Top of RECORD SET

import Summits.ResolutionOfSingularities.ResolutionOfSingularities.Theorems.WildQuotientsSummitReductionStubPairOrbitBlowupCentreNewLemmas
import Literature.AlgebraicGeometry.Resolution.AlterationsSemiStableCodimTwoThicknessDrop
import HarnessLib

/-!
# `WildQuotients.SummitReduction` (stmt-ResolutionOfSingularities-16324), line `FramePerfect`, skeleton v8:
# helper lemmas for stub `stub_pair_orbitBlowupCentreNew` (C3) — reading the thickness `n` off a
# base-compatible formal model (de Jong 1996, 3.4: "it is an invariant `n_T`", any field)

Route `ResolutionOfSingularities/WildQuotients`, crux `SummitReduction`; worker file supporting the
registered stub `stub_pair_orbitBlowupCentreNew` of the line skeleton (v8, lead c4).

De Jong 1996, 3.4 (p. 63): "if `x ∈ T ⊂ X` and we write the complete local ring `B` of `X` in `x` as
in 3.3, then we see that the complete local ring of `T` at `x` corresponds to the quotient map
`B → A'/t₁A'` … This integer is independent of the choice of `x ∈ T`, i.e. it is an invariant `n_T`".
The tree reads the thickness `n(x') = ℓ(𝒪_{X',x'}/Fitt₁(Ω_{X'/Y}))` (`Scheme.Hom.nodeThickness`) of a
codimension-`≤ 2` singular point `x'` off a base-compatible formal model at a CLOSED specialization
`x'₁` over an algebraically closed field (the `hthick` blocks of
`DeJong1996.SemiStablePair.exists_baseModel_codimTwo` and `….nodeThickness_blowup_add_two`,
`AlterationsSemiStableCodimTwoThicknessDrop.lean`). `centreNew_nodeThickness_eq_of_model` is that
computation with its two field-dependent inputs made hypotheses — the model
`Ψ : 𝒪̂_{X',x'₁} ≅ Â⟦u, v⟧/(uv - ∏ ŵᵢ^{νᵢ})` over `Â` with Cohen coordinates `ŵᵢ ↦ Tᵢ`, and "every germ at
`x'₁` is a germ of `𝒪_Y` modulo `𝔪`" — valid at any point over any field: the prime of `x'` completes
to some `(u, v, T_{i₁})` with `ν_{i₁} ≥ 2` and `q^#(w_{i₁}) ∈ 𝔭_{x'}` (3.4 ¶2,
`codimTwo_map_adicCompletion_eq_triplePrime`), `Fitt₁ 𝒪̂ ↦ (u, v)` (2.23 Remark,
`NodeDeformationRing.map_fittingIdeal_eq_span`), and `n(x') = ℓ((M/(u, v))_{(u,v,T_{i₁})}) = ν_{i₁}`
(Stacks 02M1 along `𝒪_{X',x'} → M_{(u,v,T_{i₁})}`).
-/

set_option linter.dupNamespace false

noncomputable section

open CategoryTheory CategoryTheory.Limits AlgebraicGeometry TopologicalSpace Topology
open Literature.AlgebraicGeometry.Resolution
open Literature.AlgebraicGeometry
open IsLocalRing Scheme.IdealSheafData DeJong1996 DeJong1996.FormalNodeRing NodalDeformation

namespace Summit.ResolutionOfSingularities.ResolutionOfSingularities.Theorems

universe u

set_option maxHeartbeats 1600000 in
/-- **The thickness read off a base-compatible formal model, any field.** Let `q : X' ⟶ Y` be
locally of finite type between locally Noetherian schemes, `x' ⤳ x'₁` with `x'` a codimension-`≤ 2`
singular point and `𝒪_{X',x'₁}` a G-ring, `w₁, …, w_m ∈ 𝒪_{Y,q x'₁}` with Cohen coordinates
`ι : 𝒪̂_Y ≅ K⟦T⟧`, `ŵᵢ ↦ Tᵢ`, a model `Ψ : 𝒪̂_{X',x'₁} ≅ Â⟦u, v⟧/(uv - ∏ ŵᵢ^{νᵢ})` over `Â`, and suppose
every germ at `x'₁` is a germ of `𝒪_{Y,q x'₁}` modulo `𝔪_{x'₁}`. Then for some index `i₁` with
`ν_{i₁} ≥ 2` and `q^#(w_{i₁}) ∈ 𝔭_{x'}`: `n(x') = ν_{i₁}` (`Scheme.Hom.nodeThickness`).
[cite: DeJong1996, 3.4, pp. 63–64] -/
theorem centreNew_nodeThickness_eq_of_model {X' Y : Scheme.{u}} (q : X' ⟶ Y) [LocallyOfFiniteType q]
    [IsLocallyNoetherian X'] [IsLocallyNoetherian Y] {x' x'₁ : X'} (hsp' : x' ⤳ x'₁)
    (hx' : x' ∈ Scheme.singularLocusCodimLE X' 2) (hG' : IsGRing (X'.presheaf.stalk x'₁))
    {K : Type u} [Field K] {m : ℕ} (w : Fin m → Y.presheaf.stalk (q x'₁)) (ν' : Fin m → ℕ)
    (ι : Cpl (Y.presheaf.stalk (q x'₁)) ≃+* MvPowerSeries (Fin m) K)
    (hι : ∀ i, ι (AdicCompletion.of (maximalIdeal (Y.presheaf.stalk (q x'₁))) _ (w i)) = MvPowerSeries.X i)
    (Ψ : Cpl (X'.presheaf.stalk x'₁) ≃+*
      NodeDeformationRing (Cpl (Y.presheaf.stalk (q x'₁)))
        (∏ i, AdicCompletion.of (maximalIdeal (Y.presheaf.stalk (q x'₁))) _ (w i) ^ ν' i))
    (hΨof : ∀ a : Y.presheaf.stalk (q x'₁),
      Ψ (AdicCompletion.of (maximalIdeal (X'.presheaf.stalk x'₁)) (X'.presheaf.stalk x'₁)
          ((q.stalkMap x'₁).hom a)) =
        NodeDeformationRing.ofBase _ _ (AdicCompletion.of (maximalIdeal (Y.presheaf.stalk (q x'₁))) _ a))
    (hres : ∀ b : X'.presheaf.stalk x'₁, ∃ a : Y.presheaf.stalk (q x'₁),
      b - (q.stalkMap x'₁).hom a ∈ maximalIdeal (X'.presheaf.stalk x'₁)) :
    ∃ i₁ : Fin m, 2 ≤ ν' i₁ ∧ (q.stalkMap x'₁).hom (w i₁) ∈ primeOfSpecializes hsp' ∧
      Scheme.Hom.nodeThickness q x' = ν' i₁ := by
  classical
  let R : Type u := X'.presheaf.stalk x'₁
  let R' : Type u := X'.presheaf.stalk x'
  let A : Type u := Y.presheaf.stalk (q x'₁)
  let Λ : Type u := Cpl A
  let φ' : A →+* R := (q.stalkMap x'₁).hom
  set P' : Ideal R := primeOfSpecializes hsp' with hP'def
  letI algP' : Algebra R R' := (X'.presheaf.stalkSpecializes hsp').hom.toAlgebra
  haveI hlocP' : IsLocalization.AtPrime R' P' := isLocalizationAtPrime_stalkSpecializes hsp'
  let eP' : Localization.AtPrime P' ≃ₐ[R] R' :=
    IsLocalization.algEquiv P'.primeCompl (Localization.AtPrime P') R'
  have hP'reg : ¬ IsRegularLocalRing (Localization.AtPrime P') := fun h =>
    hx'.1 (IsRegularLocalRing.of_ringEquiv eP'.toRingEquiv)
  have hP'dim : ringKrullDim (Localization.AtPrime P') ≤ 2 := by
    rw [ringKrullDim_eq_of_ringEquiv eP'.toRingEquiv]
    exact hx'.2
  -- ### the Cohen form `eM' = Ψ ≫ E'` of the model
  have hιh' : ι (∏ i, AdicCompletion.of (maximalIdeal A) A (w i) ^ ν' i) = ∏ i, MvPowerSeries.X i ^ ν' i := by
    rw [map_prod]
    exact Finset.prod_congr rfl fun i _ => by rw [map_pow, hι i]
  set E' : NodeDeformationRing Λ (∏ i, AdicCompletion.of (maximalIdeal A) A (w i) ^ ν' i) ≃+*
      FormalNodeRing K m ν' :=
    (NodeDeformationRing.congr ι _ _ hιh').trans (NodeDeformationRing.toFormalNodeRing K m ν') with hE'def
  set eM' : Cpl R ≃+* FormalNodeRing K m ν' := Ψ.trans E' with heM'
  have hof : ∀ r : R, algebraMap R (Cpl R) r = AdicCompletion.of (maximalIdeal R) R r := fun r => by
    rw [AdicCompletion.algebraMap_apply, Algebra.algebraMap_self_apply]
  have het' : ∀ i, eM' (algebraMap R (Cpl R) (φ' (w i))) =
      Ideal.Quotient.mk _ (MvPowerSeries.X (Sum.inr i)) := by
    intro i
    rw [heM', RingEquiv.trans_apply, hof, hΨof (w i), hE'def, RingEquiv.trans_apply,
      NodeDeformationRing.ofBase_apply, NodeDeformationRing.congr_mk_C, hι i,
      NodeDeformationRing.toFormalNodeRing_mk_C_X]
  have hE'_X : ∀ j : Fin 2, E' (Ideal.Quotient.mk _ (MvPowerSeries.X j)) =
      Ideal.Quotient.mk _ (MvPowerSeries.X (Sum.inl j)) := by
    intro j
    rw [hE'def, RingEquiv.trans_apply, NodeDeformationRing.congr_mk_X, NodeDeformationRing.toFormalNodeRing_mk_X]
  -- ### 3.4 ¶2 at the prime of `x'`: `Î_{x'} = (u, v, T_{i₁})`
  obtain ⟨i₁, hi₁, hti₁, hJ'⟩ :=
    codimTwo_map_adicCompletion_eq_triplePrime hG' eM' (fun i => φ' (w i)) het' P' hP'reg hP'dim
  refine ⟨i₁, hi₁, hti₁, ?_⟩
  -- ### `n(x') = ν'_{i₁}` along the flat local map `𝒪_{X',x'} → M'_{(u,v,T_{i₁})}`
  let M' := FormalNodeRing K m ν'
  let c' : R →+* M' := eM'.toRingHom.comp (algebraMap R (Cpl R))
  letI algRM : Algebra R M' := c'.toAlgebra
  haveI : IsNoetherianRing (MvPowerSeries (Fin 2 ⊕ Fin m) K) :=
    isNoetherianRing_mvPowerSeries K (Fin 2 ⊕ Fin m)
  haveI : IsNoetherianRing M' := inferInstanceAs (IsNoetherianRing (_ ⧸ _))
  haveI : Module.Flat R M' := by
    have hc : c'.Flat := RingHom.Flat.comp
      (RingHom.flat_algebraMap_iff.mpr (AdicCompletion.flat_of_isNoetherian _))
      (RingHom.Flat.of_bijective eM'.bijective)
    exact hc
  have hcentre' : P'.map (algebraMap R M') = triplePrime K m ν' i₁ := by
    rw [RingHom.algebraMap_toAlgebra, ← Ideal.map_map]
    exact hJ'
  -- the trace of `Sing`: `Fitt₁ 𝒪̂ ↦ (u, v)` (2.23 Remark), from the residue hypothesis
  letI algAR : Algebra A R := φ'.toAlgebra
  haveI : IsLocalHom (algebraMap A R) := inferInstanceAs (IsLocalHom (q.stalkMap x'₁).hom)
  haveI : Algebra.EssFiniteType A R := LocallyOfFiniteType.stalkMap q x'₁
  let I : Ideal R := Scheme.Hom.singFittingIdeal q x'₁
  have hI' : Scheme.Hom.singFittingIdeal q x' = I.map (algebraMap R R') :=
    Scheme.Hom.singFittingIdeal_eq_map_stalkSpecializes q hsp'
  have hFitt : (I.map (algebraMap R (Cpl R))).map Ψ.toRingHom =
      Ideal.span {Ideal.Quotient.mk _ (MvPowerSeries.X 0), Ideal.Quotient.mk _ (MvPowerSeries.X 1)} := by
    have hres' : ∀ b : R, ∃ a : A, b - algebraMap A R a ∈ maximalIdeal R := hres
    have hΨ' : ∀ a : A, Ψ (algebraMap R (Cpl R) (algebraMap A R a)) =
        Ideal.Quotient.mk _ (MvPowerSeries.C (algebraMap A (Cpl A) a)) := by
      intro a
      rw [hof, RingHom.algebraMap_toAlgebra, hΨof a, NodeDeformationRing.ofBase_apply,
        AdicCompletion.algebraMap_apply, Algebra.algebraMap_self_apply]
    exact NodeDeformationRing.map_fittingIdeal_eq_span hres' Ψ hΨ'
  have hIM : I.map (algebraMap R M') = uvIdeal K m ν' := by
    rw [uvIdeal_eq_span, RingHom.algebraMap_toAlgebra, ← Ideal.map_map,
      show eM'.toRingHom = E'.toRingHom.comp Ψ.toRingHom from by rw [heM', RingEquiv.toRingHom_trans],
      ← Ideal.map_map, hFitt, Ideal.map_span, Set.image_pair]
    change Ideal.span {E' _, E' _} = _
    rw [hE'_X 0, hE'_X 1]
  haveI hP₀ : (triplePrime K m ν' i₁).IsPrime := isPrime_triplePrime K hi₁
  have hunder : (triplePrime K m ν' i₁).comap (algebraMap R M') = P' := by
    have hmin : triplePrime K m ν' i₁ ∈ (P'.map (algebraMap R M')).minimalPrimes := by
      rw [hcentre', Ideal.minimalPrimes_eq_subsingleton_self]
      exact Set.mem_singleton _
    have := under_eq_of_mem_minimalPrimes_map P' hmin
    rwa [Ideal.under_def] at this
  have hunr : (P'.map (algebraMap R M')).map
      (algebraMap M' (Localization.AtPrime (triplePrime K m ν' i₁))) =
        maximalIdeal (Localization.AtPrime (triplePrime K m ν' i₁)) := by
    rw [hcentre']
    exact Localization.AtPrime.map_eq_maximalIdeal
  have hlen := CodimTwoTransfer.length_quotient_map_eq R' P' (triplePrime K m ν' i₁) hunder hunr I
  change Module.length R' (R' ⧸ Scheme.Hom.singFittingIdeal q x') = _
  rw [hI', ← hlen, hIM]
  exact length_quotient_uvIdeal_localization_triplePrime K hi₁
    (Localization.AtPrime (triplePrime K m ν' i₁))

end Summit.ResolutionOfSingularities.ResolutionOfSingularities.Theorems

end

Bottom of RECORD SET

WORK TASK
Beginning with the line holding "let eP' : Localization.AtPrime" and ending with the line holding "have hE'_X : ∀", write out the stretch of material above exactly; add no further lines.

RESULT OF THE EXERCISE
  let eP' : Localization.AtPrime P' ≃ₐ[R] R' :=
    IsLocalization.algEquiv P'.primeCompl (Localization.AtPrime P') R'
  have hP'reg : ¬ IsRegularLocalRing (Localization.AtPrime P') := fun h =>
    hx'.1 (IsRegularLocalRing.of_ringEquiv eP'.toRingEquiv)
  have hP'dim : ringKrullDim (Localization.AtPrime P') ≤ 2 := by
    rw [ringKrullDim_eq_of_ringEquiv eP'.toRingEquiv]
    exact hx'.2
  -- ### the Cohen form `eM' = Ψ ≫ E'` of the model
  have hιh' : ι (∏ i, AdicCompletion.of (maximalIdeal A) A (w i) ^ ν' i) = ∏ i, MvPowerSeries.X i ^ ν' i := by
    rw [map_prod]
    exact Finset.prod_congr rfl fun i _ => by rw [map_pow, hι i]
  set E' : NodeDeformationRing Λ (∏ i, AdicCompletion.of (maximalIdeal A) A (w i) ^ ν' i) ≃+*
      FormalNodeRing K m ν' :=
    (NodeDeformationRing.congr ι _ _ hιh').trans (NodeDeformationRing.toFormalNodeRing K m ν') with hE'def
  set eM' : Cpl R ≃+* FormalNodeRing K m ν' := Ψ.trans E' with heM'
  have hof : ∀ r : R, algebraMap R (Cpl R) r = AdicCompletion.of (maximalIdeal R) R r := fun r => by
    rw [AdicCompletion.algebraMap_apply, Algebra.algebraMap_self_apply]
  have het' : ∀ i, eM' (algebraMap R (Cpl R) (φ' (w i))) =
      Ideal.Quotient.mk _ (MvPowerSeries.X (Sum.inr i)) := by
    intro i
    rw [heM', RingEquiv.trans_apply, hof, hΨof (w i), hE'def, RingEquiv.trans_apply,
      NodeDeformationRing.ofBase_apply, NodeDeformationRing.congr_mk_C, hι i,
      NodeDeformationRing.toFormalNodeRing_mk_C_X]
  have hE'_X : ∀ j : Fin 2, E' (Ideal.Quotient.mk _ (MvPowerSeries.X j)) =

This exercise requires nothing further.